I'm of no help here but can't not stop and say, how absolutely adorable!!!


----------



## duffala

It's okay, and thank you ;c)


----------



## Lissa

I am fairly new to chickens too. I did notice when we had our chicks, the boys were slower getting their feathers in. I had 2 roos (1 is a silkie) in my bunch and they were last to get their pretty feathers in. Not sure if this is the norm though. My silkie started crowing around 3.5-4 months old. Good luck! Adorable pictures though!


----------



## CrazyBirdLady

So cute! I hatched 6 Silkies 5 weeks ago....2 black, 2 buff (I think) and 2 gray. I also have 2 Bantams, Willie and Millie (Mille De Fluer) when I brought the silkie chicks to the coop Millie, who I was sure was a hen CROWED! Over and over....so funny!!!!!


----------



## duffala

I wanna hatch some closer to spring. What incubator do you use?


----------



## mistinichole

Just wanted to say they are soooo cute... I want some!!!


----------



## CrazyBirdLady

I used the Little Giant with egg turner. Got it at Tractor Supply $80 for both. I've hatched 22 eggs....very stressful! I've never hatched all the eggs, always a few


----------



## CrazyBirdLady

Oops, always a few who don't hatch.....


----------



## blueggchick

So cute! I have hatched some silkie out last year and could tell the sex closer to 4 mos of age.


----------



## piglett

blueggchick said:


> So cute! I have hatched some silkie out last year and could tell the sex closer to 4 mos of age.

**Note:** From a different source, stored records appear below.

import Summits.CriticalPhenomena.PercolationContinuityZ3.Theorems.SahiMasterFamilySparseEndExpansion

/-!
# The sparse end of Sahi's hierarchy, VII: THE THEOREM — the leading coefficient of `E_k` at `p → 0` is nonnegative, every order

Support file of the master-family programme (crux `NoHeavyLowerTail`, stmt-CriticalPhenomena-4575; cell `prim-masterthm`, seat P4,
unit `prim-masterthm-p4-g4`).  Seat document PROOF-SPARSE-END.md.  Completes the chain
`SahiMasterFamilySparseEnd{Partitions, All, UnionClosed, Cores, Systems, Expansion}`.

With `SahiMasterFamilySparseEndExpansion.sahiE_spw_eq` (`E_{n+1}(spw w p; 1_U) = p^m Ẽ(p)`, an exact identity) this file evaluates
`Ẽ(0)`: only the systems of representatives of cost exactly `m` survive, these are exactly the admissible systems of DISJOINT
representatives of the minimum configurations `c` of `⋂ U_i` (`sum_card_eq_card_biUnion` ⇒ pairwise disjoint), and on them the reduced
term is `w^c · ∏ (occ − 1)!`.  Hence

* `sparseE_zero_eq`:  `Ẽ(0) = Σ_{c ∈ ⋂U_i, |c| = m} w^c · Λ'(F^{(c)})`  (`Λ'` = `SahiSparseEnd.LambdaSys`, `F^{(c)}_i = {a ∈ U_i : a ⊆ c}`);
* **`sparseE_zero_nonneg`** (THE SPARSE-END THEOREM): for every `n`, every family of increasing events `U_0,…,U_n` (up-closed, `∅ ∉ U_i`,
  `univ ∈ U_i`) and nonnegative intensities `w`, `Ẽ(0) ≥ 0` — i.e. `E_{n+1}(μ_{p·w}; U) = p^m (L + O(p))` with `L ≥ 0`.
HONEST FRAMING: first coefficient only; when `L = 0` (e.g. the OR-triangle) nothing is asserted.  Sahi `C_k` for product measures /
Kahn Conj. 5 remain open.  [this work]
-/

namespace Summit.CriticalPhenomena.PercolationContinuityZ3.Theorems

namespace SahiSparseEnd

open Finset SahiRepresentativeForm SahiLightAtoms
open Literature.Combinatorics.Sahi2008

variable {ι : Type*} [Fintype ι] [DecidableEq ι]

/-! ### Tight union bound forces disjointness -/

omit [Fintype ι] in
/-- If `|⋃ A| = Σ_{a∈A} |a|` then the members of `A` are pairwise disjoint. [folklore] -/
theorem disjoint_of_card_biUnion_eq (A : Finset (Finset ι)) (h : (A.biUnion id).card = ∑ a ∈ A, a.card) :
    ∀ a ∈ A, ∀ b ∈ A, a ≠ b → Disjoint a b := by
  induction A using Finset.induction_on with
  | empty => intro a ha; exact absurd ha (by simp)
  | insert a A haA ih =>
    rw [biUnion_insert, sum_insert haA, id] at h
    have h1 : (a ∪ A.biUnion id).card ≤ a.card + (A.biUnion id).card := card_union_le _ _
    have h2 : (A.biUnion id).card ≤ ∑ b ∈ A, b.card := card_biUnion_le
    have hdis : Disjoint a (A.biUnion id) := by
      rw [← card_union_eq_card_add_card]; omega
    have hA : (A.biUnion id).card = ∑ b ∈ A, b.card := by omega
    have ih' := ih hA
    intro x hx y hy hxy
    rcases mem_insert.1 hx with rfl | hx <;> rcases mem_insert.1 hy with hya | hy
    · exact absurd hya.symm hxy
    · exact hdis.mono_right (subset_biUnion_of_mem id hy)
    · rw [hya]; exact (hdis.mono_right (subset_biUnion_of_mem id hx)).symm
    · exact ih' x hx y hy hxy

/-! ### Evaluation at `p = 0` -/

section Events

variable {n : ℕ} (U : Fin (n + 1) → Finset (Finset ι))
  (hU : ∀ i a a', a ∈ U i → a ⊆ a' → a' ∈ U i) (h0 : ∀ i, ∅ ∉ U i)

/-- The traces of the events on `2^c`. [this work] -/
def Fc (U : Fin (n + 1) → Finset (Finset ι)) (c : Finset ι) : Fin (n + 1) → Finset (Finset ι) := fun i => (U i).filter (· ⊆ c)

/-- The minimum configurations of `⋂ U_i`. [this work] -/
noncomputable def commonMin (U : Fin (n + 1) → Finset (Finset ι)) (h : (common U).Nonempty) : Finset (Finset ι) :=
  (common U).filter fun c => c.card = minSize U h

omit [DecidableEq ι] in
/-- `spw w 0 ω = 0` for `ω ≠ ∅`. [this work] -/
theorem spw_zero [DecidableEq ι] (w : ι → ℝ) {ω : Finset ι} (hω : ω.Nonempty) : spw w 0 ω = 0 := by
  rw [spw_eq, zero_pow (card_pos.2 hω).ne', zero_mul]

/-- The reduced factor at `p = 0`: `w^a · j!` (`a ≠ ∅`). [this work] -/
theorem redFactor_zero (w : ι → ℝ) {a : Finset ι} (ha : a.Nonempty) (j : ℕ) :
    redFactor w 0 a j = (∏ e ∈ a, w e) * (j.factorial : ℝ) := by
  rw [redFactor, spw_zero w ha]
  simp only [zero_mul, sub_zero, prod_const_one, mul_one]
  rw [prod_range_add_one_real]

include h0 in
/-- The reduced term at `p = 0`: `∏_{a ∈ im γ} w^a (occ_a − 1)!`. [this work] -/
theorem redTerm_zero (w : ι → ℝ) {γ : Fin (n + 1) → Finset ι} (hγ : γ ∈ Fintype.piFinset U) :
    redTerm w 0 γ = ∏ a ∈ univ.image γ, ((∏ e ∈ a, w e) * ((occ γ a - 1).factorial : ℝ)) := by
  refine prod_congr rfl fun a ha => redFactor_zero w ?_ _
  obtain ⟨i, -, rfl⟩ := mem_image.1 ha
  exact nonempty_iff_ne_empty.2 fun h => h0 i (h ▸ Fintype.mem_piFinset.1 hγ i)

include hU h0 in
/-- `Ẽ(0)` as a sum over the systems of cost exactly `m`. [this work] -/
theorem sparseE_zero (w : ι → ℝ) (h : (common U).Nonempty) :
    sparseE w U (minSize U h) 0 = ∑ γ ∈ (Fintype.piFinset U).filter (fun γ => cost γ = minSize U h),
      (-1) ^ ((univ.image γ).card + 1) * ∏ a ∈ univ.image γ, ((∏ e ∈ a, w e) * ((occ γ a - 1).factorial : ℝ)) := by
  rw [sparseE, sum_filter]
  refine sum_congr rfl fun γ hγ => ?_
  have hle := minSize_le_cost U hU (h := h) hγ
  by_cases hc : cost γ = minSize U h
  · rw [if_pos hc, hc, Nat.sub_self, pow_zero, one_mul, redTerm_zero U h0 w hγ]
  · rw [if_neg hc, zero_pow (by omega), zero_mul, mul_zero]

include hU in
/-- A system of cost `m` has union of size `m`, which is a minimum configuration. [this work] -/
theorem biUnion_mem_commonMin {h : (common U).Nonempty} {γ : Fin (n + 1) → Finset ι} (hγ : γ ∈ Fintype.piFinset U)
    (hc : cost γ = minSize U h) : univ.biUnion γ ∈ commonMin U h ∧ (univ.biUnion γ).card = cost γ := by
  have h1 : minSize U h ≤ (univ.biUnion γ).card := minSize_le U (biUnion_mem_common U hU hγ)
  have h2 : (univ.biUnion γ).card ≤ cost γ := by
    rw [← biUnion_image_id]; exact card_biUnion_le
  refine ⟨mem_filter.2 ⟨biUnion_mem_common U hU hγ, by omega⟩, by omega⟩

include hU in
/-- **The systems of cost `m` with union `c` are exactly the admissible systems of `(F^{(c)}, c)`.** [this work] -/
theorem filter_cost_eq_systems {h : (common U).Nonempty} {c : Finset ι} (hc : c ∈ commonMin U h) :
    ((Fintype.piFinset U).filter fun γ => cost γ = minSize U h ∧ univ.biUnion γ = c) = systems (Fc U c) c := by
  rw [commonMin, mem_filter] at hc
  ext γ
  rw [mem_filter, mem_systems, Fintype.mem_piFinset]
  constructor
  · rintro ⟨hγU, hcost, hunion⟩
    have hγ : γ ∈ Fintype.piFinset U := Fintype.mem_piFinset.2 hγU
    have hcard := (biUnion_mem_commonMin U hU hγ hcost).2
    rw [← biUnion_image_id, cost] at hcard
    have hdis := disjoint_of_card_biUnion_eq _ hcard
    refine ⟨fun i => mem_filter.2 ⟨hγU i, hunion ▸ subset_biUnion_of_mem γ (mem_univ i)⟩, fun i j => ?_, hunion⟩
    by_cases hij : γ i = γ j
    · exact Or.inl hij
    · exact Or.inr (hdis _ (mem_image_of_mem γ (mem_univ i)) _ (mem_image_of_mem γ (mem_univ j)) hij)
  · rintro ⟨hF, hdis, hunion⟩
    have hγU : ∀ i, γ i ∈ U i := fun i => (mem_filter.1 (hF i)).1
    refine ⟨hγU, ?_, hunion⟩
    have hpd : ((univ.image γ : Finset (Finset ι)) : Set (Finset ι)).PairwiseDisjoint id := by
      intro a ha b hb hab
      obtain ⟨i, -, rfl⟩ := mem_image.1 (mem_coe.1 ha)
      obtain ⟨j, -, rfl⟩ := mem_image.1 (mem_coe.1 hb)
      exact (hdis i j).resolve_left hab
    have e := card_biUnion hpd
    simp only [id] at e
    rw [cost, ← e, biUnion_image_id, hunion, hc.2]

include hU h0 in
/-- **`Ẽ(0) = Σ_{c ∈ ⋂U_i, |c| = m} w^c · Λ'(F^{(c)})`.** [this work] -/
theorem sparseE_zero_eq (w : ι → ℝ) (h : (common U).Nonempty) :
    sparseE w U (minSize U h) 0 = ∑ c ∈ commonMin U h, (∏ e ∈ c, w e) * (LambdaSys (Fc U c) c : ℝ) := by
  rw [sparseE_zero U hU h0 w h]
  rw [← sum_fiberwise_of_maps_to (t := commonMin U h) (g := fun γ => univ.biUnion γ) (fun γ hγ => by
    rw [mem_filter] at hγ; exact (biUnion_mem_commonMin U hU hγ.1 hγ.2).1)]
  refine sum_congr rfl fun c hc => ?_
  rw [filter_filter, filter_cost_eq_systems U hU hc, LambdaSys, Int.cast_sum, mul_sum]
  refine sum_congr rfl fun γ hγ => ?_
  obtain ⟨-, hdis, hunion⟩ := mem_systems.1 hγ
  have hpd : ((univ.image γ : Finset (Finset ι)) : Set (Finset ι)).PairwiseDisjoint id := by
    intro a ha b hb hab
    obtain ⟨i, -, rfl⟩ := mem_image.1 (mem_coe.1 ha)
    obtain ⟨j, -, rfl⟩ := mem_image.1 (mem_coe.1 hb)
    exact (hdis i j).resolve_left hab
  have hw : ∏ a ∈ univ.image γ, ∏ e ∈ a, w e = ∏ e ∈ c, w e := by
    have e := prod_biUnion hpd (f := w)
    simp only [id] at e
    rw [← e, biUnion_image_id, hunion]
  rw [prod_mul_distrib, hw]
  push_cast
  ring

include hU h0 in
/-- **THE SPARSE-END THEOREM.**  For every order `n + 1`, every family of increasing events `U_0,…,U_n` of a finite cube (up-closed,
`∅ ∉ U_i`, `univ ∈ U_i`) and all nonnegative intensities `w`, the leading coefficient `Ẽ(0)` of Sahi's functional
`E_{n+1}(μ_{p·w}; 1_{U_0},…,1_{U_n}) = p^m · Ẽ(p)` (`m` = the minimum size of a configuration in `⋂ U_i`; `sahiE_spw_eq`) is
NONNEGATIVE. [this work] -/
theorem sparseE_zero_nonneg {w : ι → ℝ} (hw : ∀ e, 0 ≤ w e) (h : (common U).Nonempty) : 0 ≤ sparseE w U (minSize U h) 0 := by
  rw [sparseE_zero_eq U hU h0 w h]
  refine sum_nonneg fun c hc => mul_nonneg (prod_nonneg fun e _ => hw e) ?_
  have hc' := mem_filter.1 hc
  have hcU : ∀ i, c ∈ U i := (mem_common U).1 hc'.1
  refine Int.cast_nonneg (LambdaSys_nonneg (F := Fc U c) (c := c) ?_ ?_ ?_ (Nat.succ_pos n))
  · intro i a a' ha haa' ha'c
    rw [Fc, mem_filter] at ha ⊢
    exact ⟨hU i a a' ha.1 haa', ha'c⟩
  · intro a hac
    constructor
    · intro hall
      have haU : a ∈ common U := (mem_common U).2 fun i => (mem_filter.1 (hall i)).1
      exact eq_of_subset_of_card_le hac (hc'.2 ▸ minSize_le U haU)
    · rintro rfl
      exact fun i => mem_filter.2 ⟨hcU i, subset_rfl⟩
  · intro i hi
    exact h0 i (mem_filter.1 hi).1

include hU h0 in
/-- The same in terms of `E` itself: `E_{n+1}(spw w p; 1_U) = p^m · Ẽ(p)` with `Ẽ(0) ≥ 0`. [this work] -/
theorem sahiE_spw_sparse_end {w : ι → ℝ} (hw : ∀ e, 0 ≤ w e) (huniv : ∀ i, (univ : Finset ι) ∈ U i) :
    ∃ (m : ℕ) (Et : ℝ → ℝ), (∀ p, sahiE (spw w p) (n + 1) (fun i => setInd (U i)) = p ^ m * Et p) ∧ 0 ≤ Et 0 :=
  ⟨minSize U (common_nonempty U huniv), sparseE w U (minSize U (common_nonempty U huniv)),
    fun p => sahiE_spw_eq U hU w p _, sparseE_zero_nonneg U hU h0 hw _⟩

end Events

end SahiSparseEnd

end Summit.CriticalPhenomena.PercolationContinuityZ3.Theorems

 the boys had streamers on their heads?
got 8 youngsters in a dog crate rite now
i'll make some changes to my old meatpen soon, they are growing like weeds


----------



## duffala

sadly while i was away yesterday. the neighbors 3 dogs chewed and pulled down Planks of wood from my 6 foot privacy fence that was in good sturdy shape. . entered my yard and i can't find a trace of existence of my little white silkie. My daughter will be heartbroken


----------



## Energyvet

I'm so very sorry to hear your news. How very very sad. Good thing she has someone to share her heartbreak. So very sorry.


----------



## tigereyesblue76

Oh how sad, so very sorry that happend, I was just enjoying your photos...


----------



## fuzziebutt

But if there is no trace of her, then she may be hiding somewhere. I have had one hide for nearly 3 days before she showed her face. Maybe she will show up!


----------



## duffala

that would be a blessing if it showed up . .. but i have looked allover the place and listened for the chirps...


----------



## CrazyBirdLady

I just found out my "Millie" is a Milton....he crowed when I brought my baby silkies to the coop! How shocked was I! lol


----------



## piglett

CrazyBirdLady said:


> I just found out my "Millie" is a Milton....he crowed when I brought my baby silkies to the coop! How shocked was I! lol


my young roos never made any noise till i showed up with a huge barredrock . the rock was headed to my freezer that day but they didn't know that. the next day they started to crow.


----------